EXERCISE MATERIALS:
BEGIN
/-!
# DAG node N11 — [B14] `Dag.B14_main` ([Balaban1988Convergent] CMP **119** (1988) 243–285: Theorem 1 p. 262, with the Theorem of p. 245 and the
# operation 𝐑 ASSUMED on p. 244 lines 36–38) AT NODE 00's STAGE-11 RECORD `Node00.IsRecordOfRecord₁₁C` (`Node00/Record11.lean`, p444286): the route's
# stub `YMDAG.UVSplit.S_N11 Rec := AtRecord Rec Dag.B14_main` at `Rec := IsRecordOfRecord₁₁C · N`, with the (𝐑) slot DISCHARGED BY THE PIN and the
# §2-form reading `Iff.rfl` — N11 at a Stage-11 world = (S0) + (S1ᵀ) at the objects of record

Cell `pub-ymgap`, YM-PLAN Track A (HUMAN RULING D-0062), seat `pub-ymgap-dag-n11-c` (R134 fan-out seat, strategy s1; dag-lead FAN-OUT v1.1 §N11 s1
«₁₁ CONSUMER BY NAME» = REACTIVATE trigger t1 of the n11-a lineage; chair R420 ∕ R422 ∕ R424 ∕ R437 ∕ R447 ∕ R449; T-day rev-1 restate of
`route-QuantumFields-BalabanUVNodes` at ₁₁C, 2026-08-26).  [III] = Balaban1988Convergent, [II′] = Balaban1989LargeFieldII.

WHY THIS FILE.  Through Stage 10 the (𝐑) slot of N11's knit — [III] p. 244's ASSUMED property of 𝐑 («𝐑′𝐓ρ_k, for 𝐓ρ_k in the corresponding space, has the
form (2.18) with the §2 conditions») — and the core's §2-form clause were read through RESIDUAL format predicates.  NODE 00's Stage 11 (`Record11`, seat
node00-def-T, tranche 11d) PINS both: the §2 [III] form of record `S218OfRecord₁₁` (a.e. reading `HasSect2FormAE` at the post-𝐑 slot family `slotsOfRecord`
of the represented tower and def-R's background maps), read at the density of record as `SLaw₁₁ θ P k`, and the «corresponding space» law `TLaw₁₁ θ P k` of
the 𝐓-image `𝐓ρ_k`; the core's clause IS `SLaw₁₁` (`sect2Form_coreOfRecord₁₁_iff`, `Iff.rfl`) and the record's 𝐑-leaf at the pinned carriers `VOfRecord₁₁`
IS «`∀ k < K, TLaw₁₁ θ P k → SLaw₁₁ θ P (k+1)`» (`rOperation_upOfRecord₅C_stage11_iff`) — THEOREM 2 [III]'s statement shape at the objects of record, [II′]
Thm 1's content.  So at a Stage-11 world N11 needs no (𝐑) hypothesis and no reading hypothesis: `Dag.B14_main (leavesP w P)` follows from EXACTLY
(S0) «under the interval hypothesis the Wilson start `ρ₀` of record has the §2 form at index 0» (`smallCouplings → SLaw₁₁ θ P 0`) and
(S1ᵀ) THE THEOREM OF [III] p. 245 AT THE OBJECTS OF RECORD «given N11's antecedents `b7 … b11`, the interval hypothesis, the small-field inductive
assumptions and the flow control (2.6): for `k < K`, if `ρ_k` of record has the §2 form then `𝐓ρ_k` of record lies in the corresponding space»
(`SLaw₁₁ θ P k → TLaw₁₁ θ P k`; [III] §1 for `k = 0`, §3 + Thm 2 for `k ≥ 1`) — the n11-a lineage's construction-generic
`B14NodeKnitRecord9.b14_main_at_construction_rhoOfRecord9_along` (slot recursion `slotsOfRecord_succ` = def-T's `rep (k+1) = Rstep k (Tstep k (rep k))`,
`rfl`) with `LawsP := SLaw₁₁`, `LawsTP := TLaw₁₁`, `hS9 := Iff.rfl`, `hR :=` the pin.  The N11 half of seat dag-n13-a's Stage-10 junction
`B16NodeKnitRecord10.nodes_N11_N13_at_record₁₀`, re-keyed ₁₀ ↦ ₁₁ and carried to the route's currency `S_N11`.

WHAT THIS FILE PROVES (0 `sorry`, 0 `def`, standard axioms).  §1 POINTED, at Stage-11 parameters `θ` under their provisos `h` and a world `w` with `w.C =
(datumOfRecord₁₁ F N θ h).C`, `w.up P = upOfRecord₅C F N (θ.toStage5₁₁ F N) P`: `rOperation_iff_laws₁₁` (the leaf unfolded), `densitiesDescribed_iff_sLaw₁₁`
(N11's CONCLUSION at `(w, P)` IS «every `ρ_k` of record, `k ≤ K`, has the §2 form»), **`b14_main_at_record₁₁`** (N11 from (S0) + (S1ᵀ)),
**`b14_main_iff_at_record₁₁`** (N11 UNFOLDED at ₁₁C — what the node SAYS there, both directions), `sLaw₁₁_all_of_b14_main` (A4 locator: N11 + its
antecedent leaves + law transport YIELD the §2 form of every density of record).  §2 KEYED on the record predicate: `leaf_b7_of_isRecordOfRecord₁₁C`,
`guards_of_isRecordOfRecord₁₁C` (in-edges `b4 b5 b7` HOLD at every run of every Stage-11 record — N01 ∕ N02 ∕ N04 are NODE 00 theorems at the ₅C shadow,
transferred by `Record11` §8), **`b14_main_of_isRecordOfRecord₁₁C`** (per-(D, w): the slots (S0), (S1ᵀ) for every presenting `θ` ⇒ N11 at every run),
**`s_N11_of_refines₁₁C`** (every record predicate refining ₁₁C), **`s_N11_rec₁₁C`** (`S_N11` AT `IsRecordOfRecord₁₁C · N` ITSELF).  The n11-a tower-datum
form `BalabanUVNodesN11AtRecord.S_N11_of_towerSlots_along` is instantiated by the same terms (`M := coreOfRecord₁₁ θ`, `τ := towerOfRecord₁₁ θ h`,
`texpA := slotsOfRecord …`, `hρ := towerOfRecord₁₁_ρ`, `hS9` by `sLaw₁₁_iff`); the construction-generic route is used because it reads no tower obligation.

HONEST FRAMING.  A count-neutral KNIT BY NAME (R429 (4)(i)); N11 is NOT discharged: (S1ᵀ) = [III] Sects. 1–3 + Thm 2 at the slots of record is a DISPLAYED
hypothesis (Bałaban's renormalization transformation estimates, proved nowhere in the tree for the objects of record); (S0) is displayed too (the Wilson
start's §2 form at index 0 — bookkeeping-close: zero terms, cf. `Record11.hasSect2FormAE_zeroTerms`; named first by seat dag-n13-e, not typed here); the
(𝐑) slot is NOT assumed — it is what the record's leaf SAYS ([II′] Thm 1's content, node N13's product); the in-edges `b8 b9 b10 b11` (N05 ∕ N06 ∕ N08 ∕
N07), the small-field leaf (N09 ∧ N10) and the flow control stay antecedents AS PRINTED.  `IsRecordOfRecord₁₁C` is NOT known inhabited (K0 =
stmt-QuantumFields-19673); RIDER №7: `N`-generic (`[NeZero N]`), the route instantiates `F 2`.  One finite four-torus programme at fixed `ε`, Bałaban AS
PRINTED with locators; NOT ℝ⁴, NOT infinite volume, NOT OS, NOT a mass gap, NOT Clay.  Filed `--supports` K1 `StabilityBAtRecordR11e`
(stmt-QuantumFields-19674).  Sources: [III] Thm 1 p. 262, Theorem p. 245, p. 244, (2.18) p. 257, (2.23)–(2.42) pp. 258–261, Thm 2 p. 263, (3.24)–(3.25)
p. 270; [II′] Thm 1 p. 355; [Balaban1989LargeFieldI] (0.2)–(0.4) p. 176.
-/

noncomputable section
END
EXERCISE:
Number of lines containing the word "interval" in the listing: state it, and add no other text.

RESPONSE AREA:
2